In this section, the acronym PL and VL stands for Physical Lane and Virtual Lane respectively.
  1. After power up or reset, wait until TX raw offset data are ready.
    The status could be monitored via:
    • Polling via CSR:
      csr_read (mlptp_status[0]) = 1’b1
  2. Read TX raw offset data from IP:
    tx_const_delay = csr_read (mlptp_tx_const_delay[30:0])
    tx_const_delay_sign = csr_read (mlptp_tx_const_delay[31])
    
    for (pl = 0; pl < PL; pl++) {
    	tx_apulse_offset[pl] = csr_read (mlptp_tx_l<3-0>_offset[30:0])
    	tx_apulse_offset_sign[pl] = csr_read (mlptp_tx_l<3-0>_offset[31])
    	tx_apulse_wdelay[pl] = csr_read (mlptp_tx_l<3-0>_wire_dly[19:0])
    	tx_apulse_time[pl] = csr_read (mlptp_tx_l<3-0>_time[19:0])
    }
    
  3. Determine TX reference lane:
    1. Detect if asynchronous pulse time rollover, and adjust accordingly:
      Expectation: Skew between async pulses < 256ns
      
      tx_ap_time_rollover = ((max(tx_apulse_time[PL-1:0]) – min(tx_apulse_time[PL-1:0])) > 256ns) ? 1 : 0
      
      tx_ap_time_seconds_rollover = (tx_ap_time_rollover && (29’h10000000 – max(tx_apulse_time[PL-1:0])) > 256ns) ? 1 : 0
      
      for (pl = 0; pl < PL; pl++) {
      tx_apulse_time_adj[pl] = tx_ap_time_seconds_rollover && (tx_apulse_time[pl] < 256ns) ? tx_apulse_time[pl] + {13’h0A00, 16’h0000} : tx_ap_time_rollover && (tx_apulse_time[pl] < 256ns) ? tx_apulse_time[pl] + {13’h1000, 16’h0000} : tx_apulse_time[pl]
      }
      
    2. Calculate the actual time of TX Alignment Marker at TX PMA parallel data interface:
      for (pl = 0; pl < PL; pl++) {
      tx_am_actual_time[pl] = (tx_apulse_time_adj[pl]) + (tx_apulse_offset_sign[pl] ? –tx_apulse_offset[pl] : tx_apulse_offset[pl]) – (tx_apulse_wdelay[pl])
      }
      
    3. Determine TX reference lane:
      tx_ref_pl = pl
      
      where tx_am_actual_time[pl] is max(tx_am_actual_time[PL-1:0])
  4. Calculate TX offsets:
    1. Calculate TX TAM adjust:
      tx_tam_adjust = (tx_const_delay_sign ? –tx_const_delay : tx_const_delay) + (tx_apulse_offset_sign[tx_ref_pl] ? –tx_apulse_offset[tx_ref_pl] : tx_apulse_offset[tx_ref_pl]) – (tx_apulse_wdelay[tx_ref_pl])
      
    2. Calculate TX extra latency:
      Convert unit of TX PMA delay from UI to nanoseconds:
      tx_pma_delay_ns = tx_pma_delay_ui * UI
      Total up all extra latency together:
      tx_extra_latency = tx_pma_delay_ns + tx_external_phy_delay + tx_tam_adjust
  5. Write the determined TX reference lane into IP:
    csr_write (mlptp_tx_ref_lane, tx_ref_pl)
  6. Write the calculated TX offsets to IP:
    1. Write TX extra latency:
      csr_write (tx_ptp_extra_latency, tx_extra_latency)
  7. UI value measurement.
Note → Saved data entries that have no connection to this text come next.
import Literature.RepresentationTheory.BorelWallach2000.UpqCasimirTensor
import Literature.NumberTheory.Automorphic.GKModulesSchur
import HarnessLib

/-!
# FLOOR-0 P3b «ENGINE local packets», line `F0_EngineLocalPackets` — STUB T6e CLOSED: the Casimir operator of an irreducible
# admissible `(𝔤, K)`-module of `U(α, β)` is a scalar (Dixmier–Schur)

Cell hodgecm-mathlib (D-0151), FLOOR 0, crux item H413 = stmt-HodgeConjecture-24833; sub-line `Cruxes/H413/Lines/F0_EngineLocalPackets.lean`
(F0P3b-plan (g0), edition 1, sha16 808dda7dd1cd10bb), registered stub `stub_T6e_casimirScalar : StubT6eCasimirScalar` (§2 there).  PROOF lane
(theorems only); author A-p09 (g18).  Per the cell's stub-closer protocol (director s347) the Lines module is NOT imported: the theorem's TYPE is
the body of `…Cruxes.H413.F0EngineLocalPackets.StubT6eCasimirScalar` BINDER FOR BINDER, and the by-name fold
`theorem stub_T6e_casimirScalar : StubT6eCasimirScalar := F0P3bStubT6eCasimirScalar.stubT6e_holds` goes into the line at its next edition
(kernel certificate of the token identity: HOME `A-provers/A-p09/g18/CERT-T6e-token-identity.A-p09g18.lean`).

Content: for a `(𝔤, K)`-module `(ρK, ρ𝔤)` of `U(α, β) = uFormGroup α β` (`IsGKModule`) which is irreducible (`IsIrreducibleGK`) and
admissible (`IsAdmissibleGK`), the Casimir operator `C_V = upqCasimirOp ρ𝔤` acts by a scalar: `∃ c, ∀ v, C_V v = c • v`.  Proof = Schur's
lemma for irreducible admissible `(𝔤, K)`-modules (★ `GKModulesSchur.exists_eq_algebraMap_of_comm`: an operator commuting with `ρK(K)`
and `ρ𝔤(𝔤)` is `algebraMap c`; [WallachRRG1, Lemma 3.3.2]) applied to `C_V`, which commutes with `𝔤` and `K`
(★ `upqCasimirOp_comm𝔤`, ★ `upqCasimirOp_commK`, [BorelWallach2000, II §1.3 (1)]).  This is [BorelWallach2000, II §3.1 ∕ Cor. 3.3]'s
standing hypothesis «`σ(C) = s · Id`» made a theorem for every irreducible admissible `V`, and opens the tree's
★ `gkCohomology_casimir_dichotomy` (II 3.3) for such `V`.

HC_CM is proved only modulo the 7 printed citations until rung 0 closes; this closes ONE generic stub (T6e) of ONE floor-0 sub-line.

## References
* [BorelWallach2000] A. Borel, N. Wallach, 2nd ed., AMS 2000 — II §1.3 (1) (Casimir central), II §3.1, Cor. 3.3.
* [WallachRRG1] N. R. Wallach, *Real Reductive Groups I*, Academic Press 1988 — Lemma 3.3.2 (Schur for admissible `(𝔤,K)`-modules).
* [KnappVogan1995] A. Knapp, D. Vogan, *Cohomological Induction and Unitary Representations*, Princeton 1995 — Cor. 2.78, Prop. A.12.
-/

-- Mathlib idiom (as in `GKModules`, `GKModulesSchur`, the `Upq*` files): commutator bracket on `Module.End`
attribute [local instance 100] LieRing.ofAssociativeRing

set_option autoImplicit false
set_option linter.dupNamespace false

noncomputable section

namespace Summit.HodgeConjecture.HodgeConjecture.Cruxes.H413.F0P3bStubT6eCasimirScalar

open Literature.NumberTheory.Automorphic
open Literature.RepresentationTheory.BorelWallach2000
open Literature.RepresentationTheory.KonnoKonno2007 Literature.RepresentationTheory.KonnoKonno2007.RealDualPair
open Literature.RepresentationTheory.KonnoKonno2007.RealDualPair.UForm

/-- **Dixmier–Schur for `U(α, β)`, element form**: on an irreducible admissible `(𝔤, K)`-module of `U(α, β)` the Casimir operator is
`algebraMap ℂ (End V) c` for some `c` (★ Schur `exists_eq_algebraMap_of_comm` + ★ `upqCasimirOp_commK` ∕ `upqCasimirOp_comm𝔤`).
[cite: WallachRRG1, Lemma 3.3.2] [cite: BorelWallach2000, II §1.3 (1)] -/
theorem exists_upqCasimirOp_eq_algebraMap {α β : Type*} [Fintype α] [DecidableEq α] [Fintype β] [DecidableEq β]
    {V : Type*} [AddCommGroup V] [Module ℂ V]
    (ρK : Representation ℂ (uFormGroup α β).maximalCompact V) (ρ𝔤 : (uFormGroup α β).lie →ₗ⁅ℝ⁆ Module.End ℂ V)
    (hV : IsGKModule (uFormGroup α β) ρK ρ𝔤) (hirr : IsIrreducibleGK ρK ρ𝔤) (hadm : IsAdmissibleGK ρK) :
    ∃ c : ℂ, upqCasimirOp ρ𝔤 = algebraMap ℂ (Module.End ℂ V) c :=
  exists_eq_algebraMap_of_comm hV hirr hadm (upqCasimirOp ρ𝔤)
    (fun k => (upqCasimirOp_commK ρK ρ𝔤 hV.ad_compat k).symm) (fun X => (upqCasimirOp_comm𝔤 ρ𝔤 X).symm)

/-- **STUB T6e of sub-line `F0_EngineLocalPackets`, proved** — the body of `StubT6eCasimirScalar` binder for binder: for every
irreducible admissible `(𝔤, K)`-module of `U(α, β)` the Casimir operator acts by a scalar, `∃ c, ∀ v, upqCasimirOp ρ𝔤 v = c • v`.
[cite: BorelWallach2000, II §3.1, Cor. 3.3] [cite: WallachRRG1, Lemma 3.3.2] [cite: KnappVogan1995, Cor. 2.78] -/
theorem stubT6e_holds :
    ∀ (α β : Type) [Fintype α] [DecidableEq α] [Fintype β] [DecidableEq β]
    (V : Type) [AddCommGroup V] [Module ℂ V]
    (ρK : Representation ℂ (uFormGroup α β).maximalCompact V) (ρ𝔤 : (uFormGroup α β).lie →ₗ⁅ℝ⁆ Module.End ℂ V),
    IsGKModule (uFormGroup α β) ρK ρ𝔤 → IsIrreducibleGK ρK ρ𝔤 → IsAdmissibleGK ρK →
    ∃ c : ℂ, ∀ v : V, upqCasimirOp ρ𝔤 v = c • v := by
  intro α β _ _ _ _ V _ _ ρK ρ𝔤 hV hirr hadm
  obtain ⟨c, hc⟩ := exists_upqCasimirOp_eq_algebraMap ρK ρ𝔤 hV hirr hadm
  exact ⟨c, fun v => by rw [hc, Module.algebraMap_end_apply]⟩

end Summit.HodgeConjecture.HodgeConjecture.Cruxes.H413.F0P3bStubT6eCasimirScalar

end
Follow the steps mentioned in section 100G UI Adjustment.
    Note: As UI measurement is a long process in simulation. Therefore, for simulation, Intel recommends to skip this step and program 0 ppm value.
  8. Notify soft PTP that user flow configuration is completed:
    csr_write (mlptp_tx_user_cfg, 1’b1)
  9. Wait until TX PTP is ready.
    The status could be monitored via:
    • Output port:
      o_tx_ptp_ready = 1’b1
      or
    • Polling via CSR:
      csr_read (mlptp_status[2]) = 1’b1
  10. TX PTP is up and running.
    1. Adjust TX UI value. You must perform TX UI adjustment of IP from time to time to prevent time counter drift from golden time-of-day in the system. Follow the steps mentioned in section 100G UI Adjustment.
      Note: UI measurement is a long process in simulation. Therefore, for simulation, Intel recommends to skip this step and program 0 ppm value.